*** Provided data Section Begins ***

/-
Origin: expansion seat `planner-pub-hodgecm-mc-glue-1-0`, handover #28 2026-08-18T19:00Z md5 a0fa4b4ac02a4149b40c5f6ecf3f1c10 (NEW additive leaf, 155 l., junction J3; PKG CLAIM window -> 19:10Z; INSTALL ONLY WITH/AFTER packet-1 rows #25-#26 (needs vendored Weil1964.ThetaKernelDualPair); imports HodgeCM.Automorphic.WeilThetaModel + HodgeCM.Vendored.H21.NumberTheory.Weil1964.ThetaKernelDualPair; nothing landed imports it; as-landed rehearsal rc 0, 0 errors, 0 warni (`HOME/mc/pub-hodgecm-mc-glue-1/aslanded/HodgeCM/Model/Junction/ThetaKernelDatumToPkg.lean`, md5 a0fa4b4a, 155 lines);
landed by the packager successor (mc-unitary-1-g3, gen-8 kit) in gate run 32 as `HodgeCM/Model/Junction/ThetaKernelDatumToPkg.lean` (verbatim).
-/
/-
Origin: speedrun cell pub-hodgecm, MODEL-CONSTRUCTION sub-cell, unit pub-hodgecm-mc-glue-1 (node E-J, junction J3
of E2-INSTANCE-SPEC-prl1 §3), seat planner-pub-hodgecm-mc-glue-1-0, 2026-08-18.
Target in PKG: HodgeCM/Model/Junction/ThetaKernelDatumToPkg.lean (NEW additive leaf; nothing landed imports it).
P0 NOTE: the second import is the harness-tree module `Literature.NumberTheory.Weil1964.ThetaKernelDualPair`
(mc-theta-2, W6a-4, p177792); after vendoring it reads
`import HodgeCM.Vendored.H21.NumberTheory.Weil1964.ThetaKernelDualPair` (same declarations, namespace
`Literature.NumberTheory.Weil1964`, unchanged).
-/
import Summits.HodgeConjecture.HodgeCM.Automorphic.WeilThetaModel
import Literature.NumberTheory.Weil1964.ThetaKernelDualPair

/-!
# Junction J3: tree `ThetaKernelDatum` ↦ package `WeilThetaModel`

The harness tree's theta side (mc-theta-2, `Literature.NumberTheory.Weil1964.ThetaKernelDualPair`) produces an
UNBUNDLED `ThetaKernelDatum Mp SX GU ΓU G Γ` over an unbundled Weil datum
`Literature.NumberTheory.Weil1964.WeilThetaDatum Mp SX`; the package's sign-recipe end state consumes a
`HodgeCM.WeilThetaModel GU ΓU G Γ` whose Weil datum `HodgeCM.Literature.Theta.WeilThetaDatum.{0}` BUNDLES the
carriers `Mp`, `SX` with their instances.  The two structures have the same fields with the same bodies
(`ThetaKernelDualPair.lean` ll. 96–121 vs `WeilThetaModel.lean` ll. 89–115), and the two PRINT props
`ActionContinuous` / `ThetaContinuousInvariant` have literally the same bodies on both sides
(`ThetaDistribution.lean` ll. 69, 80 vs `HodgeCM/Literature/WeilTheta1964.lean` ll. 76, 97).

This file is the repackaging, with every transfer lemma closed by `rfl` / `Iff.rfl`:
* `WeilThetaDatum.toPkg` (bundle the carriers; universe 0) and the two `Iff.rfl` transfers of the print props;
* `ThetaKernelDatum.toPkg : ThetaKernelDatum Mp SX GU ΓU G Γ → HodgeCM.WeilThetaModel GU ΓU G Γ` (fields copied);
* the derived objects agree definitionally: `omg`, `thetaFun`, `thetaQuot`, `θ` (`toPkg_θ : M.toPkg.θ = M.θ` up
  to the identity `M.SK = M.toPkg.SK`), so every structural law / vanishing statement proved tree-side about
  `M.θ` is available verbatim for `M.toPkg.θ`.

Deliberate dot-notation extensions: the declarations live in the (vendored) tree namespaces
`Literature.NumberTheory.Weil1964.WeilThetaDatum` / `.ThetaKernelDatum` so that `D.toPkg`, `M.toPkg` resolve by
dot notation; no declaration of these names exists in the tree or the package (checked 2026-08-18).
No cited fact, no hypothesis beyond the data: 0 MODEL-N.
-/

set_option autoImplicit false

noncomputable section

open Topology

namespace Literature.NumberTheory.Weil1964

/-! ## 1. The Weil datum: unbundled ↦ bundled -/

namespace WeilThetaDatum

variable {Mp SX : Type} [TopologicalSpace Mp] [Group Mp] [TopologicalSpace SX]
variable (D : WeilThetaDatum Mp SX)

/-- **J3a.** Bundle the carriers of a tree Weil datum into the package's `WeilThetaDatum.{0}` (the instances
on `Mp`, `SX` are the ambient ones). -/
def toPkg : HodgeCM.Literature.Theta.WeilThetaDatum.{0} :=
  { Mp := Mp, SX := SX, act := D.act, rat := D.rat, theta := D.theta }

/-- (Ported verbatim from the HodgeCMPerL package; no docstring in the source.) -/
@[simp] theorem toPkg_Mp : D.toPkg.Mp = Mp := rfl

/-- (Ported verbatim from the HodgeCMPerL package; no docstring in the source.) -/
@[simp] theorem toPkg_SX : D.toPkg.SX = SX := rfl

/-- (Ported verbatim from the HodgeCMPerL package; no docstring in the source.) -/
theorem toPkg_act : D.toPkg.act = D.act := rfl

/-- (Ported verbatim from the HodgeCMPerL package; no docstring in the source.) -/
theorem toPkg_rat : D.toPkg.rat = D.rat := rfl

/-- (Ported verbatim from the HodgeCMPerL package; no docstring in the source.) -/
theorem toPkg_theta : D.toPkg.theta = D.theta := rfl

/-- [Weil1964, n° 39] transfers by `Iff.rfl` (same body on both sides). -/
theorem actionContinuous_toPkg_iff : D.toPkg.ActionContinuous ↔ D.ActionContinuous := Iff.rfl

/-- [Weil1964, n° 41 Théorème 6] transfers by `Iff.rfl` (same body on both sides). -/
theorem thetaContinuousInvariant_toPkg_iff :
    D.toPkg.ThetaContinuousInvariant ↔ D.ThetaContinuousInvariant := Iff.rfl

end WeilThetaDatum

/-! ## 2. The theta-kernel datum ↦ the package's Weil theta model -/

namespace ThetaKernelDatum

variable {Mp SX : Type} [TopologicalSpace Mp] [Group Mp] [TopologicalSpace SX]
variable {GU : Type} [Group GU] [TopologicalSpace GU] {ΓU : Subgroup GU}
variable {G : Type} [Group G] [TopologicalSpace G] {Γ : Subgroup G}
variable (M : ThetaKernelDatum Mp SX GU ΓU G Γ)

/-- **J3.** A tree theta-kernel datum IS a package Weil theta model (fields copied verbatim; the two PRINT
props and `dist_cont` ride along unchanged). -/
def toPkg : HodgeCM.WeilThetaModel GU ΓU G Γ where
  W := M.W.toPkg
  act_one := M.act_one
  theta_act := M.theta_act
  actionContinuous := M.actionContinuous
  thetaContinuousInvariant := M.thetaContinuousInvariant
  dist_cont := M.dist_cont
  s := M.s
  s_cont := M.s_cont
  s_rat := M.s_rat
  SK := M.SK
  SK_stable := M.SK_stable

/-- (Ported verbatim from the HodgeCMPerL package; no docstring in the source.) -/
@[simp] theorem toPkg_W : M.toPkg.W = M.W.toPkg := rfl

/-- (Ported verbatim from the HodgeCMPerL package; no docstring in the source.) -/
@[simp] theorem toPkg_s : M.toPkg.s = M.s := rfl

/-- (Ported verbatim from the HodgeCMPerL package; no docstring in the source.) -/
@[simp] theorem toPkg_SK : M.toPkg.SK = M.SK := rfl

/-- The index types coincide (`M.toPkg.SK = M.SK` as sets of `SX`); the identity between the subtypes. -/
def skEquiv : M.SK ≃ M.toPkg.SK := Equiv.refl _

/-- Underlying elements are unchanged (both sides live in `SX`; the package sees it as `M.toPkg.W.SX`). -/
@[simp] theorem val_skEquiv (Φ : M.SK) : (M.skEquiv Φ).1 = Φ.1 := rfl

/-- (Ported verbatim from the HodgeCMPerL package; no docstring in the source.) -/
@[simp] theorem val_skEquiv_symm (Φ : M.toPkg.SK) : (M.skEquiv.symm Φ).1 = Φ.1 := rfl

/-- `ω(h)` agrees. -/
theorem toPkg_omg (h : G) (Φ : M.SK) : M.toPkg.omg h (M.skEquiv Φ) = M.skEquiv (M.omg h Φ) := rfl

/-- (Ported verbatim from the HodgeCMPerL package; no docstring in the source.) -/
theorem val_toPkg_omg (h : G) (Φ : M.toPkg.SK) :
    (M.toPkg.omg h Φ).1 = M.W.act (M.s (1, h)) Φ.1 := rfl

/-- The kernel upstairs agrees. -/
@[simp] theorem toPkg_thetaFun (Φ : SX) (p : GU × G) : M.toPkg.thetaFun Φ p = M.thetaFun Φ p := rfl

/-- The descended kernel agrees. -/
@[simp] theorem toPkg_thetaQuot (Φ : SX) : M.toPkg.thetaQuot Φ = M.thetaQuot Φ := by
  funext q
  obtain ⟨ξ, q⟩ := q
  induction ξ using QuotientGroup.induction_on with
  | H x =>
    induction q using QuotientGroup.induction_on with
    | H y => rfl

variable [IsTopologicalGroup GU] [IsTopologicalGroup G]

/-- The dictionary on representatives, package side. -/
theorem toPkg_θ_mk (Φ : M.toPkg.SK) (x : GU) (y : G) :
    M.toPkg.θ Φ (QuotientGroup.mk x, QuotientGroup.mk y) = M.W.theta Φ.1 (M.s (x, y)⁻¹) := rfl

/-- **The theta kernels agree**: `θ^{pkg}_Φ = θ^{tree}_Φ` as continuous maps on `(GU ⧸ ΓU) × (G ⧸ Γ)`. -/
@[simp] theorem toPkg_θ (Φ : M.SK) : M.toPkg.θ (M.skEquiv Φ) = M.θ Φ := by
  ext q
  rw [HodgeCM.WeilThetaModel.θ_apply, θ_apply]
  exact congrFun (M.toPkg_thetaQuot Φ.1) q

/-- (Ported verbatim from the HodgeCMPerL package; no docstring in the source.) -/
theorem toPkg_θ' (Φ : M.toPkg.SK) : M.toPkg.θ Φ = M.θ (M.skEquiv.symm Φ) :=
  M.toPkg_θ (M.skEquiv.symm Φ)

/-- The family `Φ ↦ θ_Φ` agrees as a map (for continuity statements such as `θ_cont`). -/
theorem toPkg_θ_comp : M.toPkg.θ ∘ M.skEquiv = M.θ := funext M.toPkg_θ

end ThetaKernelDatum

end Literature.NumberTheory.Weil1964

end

*** Provided data Section Ends ***
*** Provided data Section Begins ***

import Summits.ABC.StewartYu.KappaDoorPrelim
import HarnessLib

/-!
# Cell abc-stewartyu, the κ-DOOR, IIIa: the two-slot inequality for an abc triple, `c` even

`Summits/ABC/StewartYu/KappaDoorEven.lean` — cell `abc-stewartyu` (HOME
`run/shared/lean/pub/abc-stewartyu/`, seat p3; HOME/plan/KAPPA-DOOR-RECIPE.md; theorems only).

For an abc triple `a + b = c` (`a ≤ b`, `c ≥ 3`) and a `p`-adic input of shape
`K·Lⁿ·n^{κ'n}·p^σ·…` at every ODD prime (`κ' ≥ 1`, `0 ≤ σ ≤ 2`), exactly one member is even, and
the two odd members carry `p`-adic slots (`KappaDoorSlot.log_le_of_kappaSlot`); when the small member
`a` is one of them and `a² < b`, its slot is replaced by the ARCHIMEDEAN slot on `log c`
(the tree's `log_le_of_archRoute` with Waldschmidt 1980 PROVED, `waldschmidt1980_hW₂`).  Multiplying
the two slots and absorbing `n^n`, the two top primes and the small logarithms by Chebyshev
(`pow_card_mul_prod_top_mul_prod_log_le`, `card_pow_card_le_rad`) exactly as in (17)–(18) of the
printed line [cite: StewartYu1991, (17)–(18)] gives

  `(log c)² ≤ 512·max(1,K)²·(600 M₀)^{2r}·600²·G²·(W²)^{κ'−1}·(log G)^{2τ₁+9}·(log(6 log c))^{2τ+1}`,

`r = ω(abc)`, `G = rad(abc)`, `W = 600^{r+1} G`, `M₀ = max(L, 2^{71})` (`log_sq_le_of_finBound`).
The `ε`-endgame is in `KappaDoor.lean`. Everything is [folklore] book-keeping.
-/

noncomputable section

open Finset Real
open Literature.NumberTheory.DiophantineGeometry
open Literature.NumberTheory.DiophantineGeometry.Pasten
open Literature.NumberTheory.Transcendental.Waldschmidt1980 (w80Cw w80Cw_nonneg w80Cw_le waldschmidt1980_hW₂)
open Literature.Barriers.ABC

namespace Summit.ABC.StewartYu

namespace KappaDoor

*** Provided data Section Ends ***

**Task statement:** Look above for the line with "theta_act := M.theta_act" and the line with "as continuous maps", and reproduce exactly those two lines plus every line between, nothing more.

**Result below:**
  theta_act := M.theta_act
  actionContinuous := M.actionContinuous
  thetaContinuousInvariant := M.thetaContinuousInvariant
  dist_cont := M.dist_cont
  s := M.s
  s_cont := M.s_cont
  s_rat := M.s_rat
  SK := M.SK
  SK_stable := M.SK_stable

/-- (Ported verbatim from the HodgeCMPerL package; no docstring in the source.) -/
@[simp] theorem toPkg_W : M.toPkg.W = M.W.toPkg := rfl

/-- (Ported verbatim from the HodgeCMPerL package; no docstring in the source.) -/
@[simp] theorem toPkg_s : M.toPkg.s = M.s := rfl

/-- (Ported verbatim from the HodgeCMPerL package; no docstring in the source.) -/
@[simp] theorem toPkg_SK : M.toPkg.SK = M.SK := rfl

/-- The index types coincide (`M.toPkg.SK = M.SK` as sets of `SX`); the identity between the subtypes. -/
def skEquiv : M.SK ≃ M.toPkg.SK := Equiv.refl _

/-- Underlying elements are unchanged (both sides live in `SX`; the package sees it as `M.toPkg.W.SX`). -/
@[simp] theorem val_skEquiv (Φ : M.SK) : (M.skEquiv Φ).1 = Φ.1 := rfl

/-- (Ported verbatim from the HodgeCMPerL package; no docstring in the source.) -/
@[simp] theorem val_skEquiv_symm (Φ : M.toPkg.SK) : (M.skEquiv.symm Φ).1 = Φ.1 := rfl

/-- `ω(h)` agrees. -/
theorem toPkg_omg (h : G) (Φ : M.SK) : M.toPkg.omg h (M.skEquiv Φ) = M.skEquiv (M.omg h Φ) := rfl

/-- (Ported verbatim from the HodgeCMPerL package; no docstring in the source.) -/
theorem val_toPkg_omg (h : G) (Φ : M.toPkg.SK) :
    (M.toPkg.omg h Φ).1 = M.W.act (M.s (1, h)) Φ.1 := rfl

/-- The kernel upstairs agrees. -/
@[simp] theorem toPkg_thetaFun (Φ : SX) (p : GU × G) : M.toPkg.thetaFun Φ p = M.thetaFun Φ p := rfl

/-- The descended kernel agrees. -/
@[simp] theorem toPkg_thetaQuot (Φ : SX) : M.toPkg.thetaQuot Φ = M.thetaQuot Φ := by
  funext q
  obtain ⟨ξ, q⟩ := q
  induction ξ using QuotientGroup.induction_on with
  | H x =>
    induction q using QuotientGroup.induction_on with
    | H y => rfl

variable [IsTopologicalGroup GU] [IsTopologicalGroup G]

/-- The dictionary on representatives, package side. -/
theorem toPkg_θ_mk (Φ : M.toPkg.SK) (x : GU) (y : G) :
    M.toPkg.θ Φ (QuotientGroup.mk x, QuotientGroup.mk y) = M.W.theta Φ.1 (M.s (x, y)⁻¹) := rfl

/-- **The theta kernels agree**: `θ^{pkg}_Φ = θ^{tree}_Φ` as continuous maps on `(GU ⧸ ΓU) × (G ⧸ Γ)`. -/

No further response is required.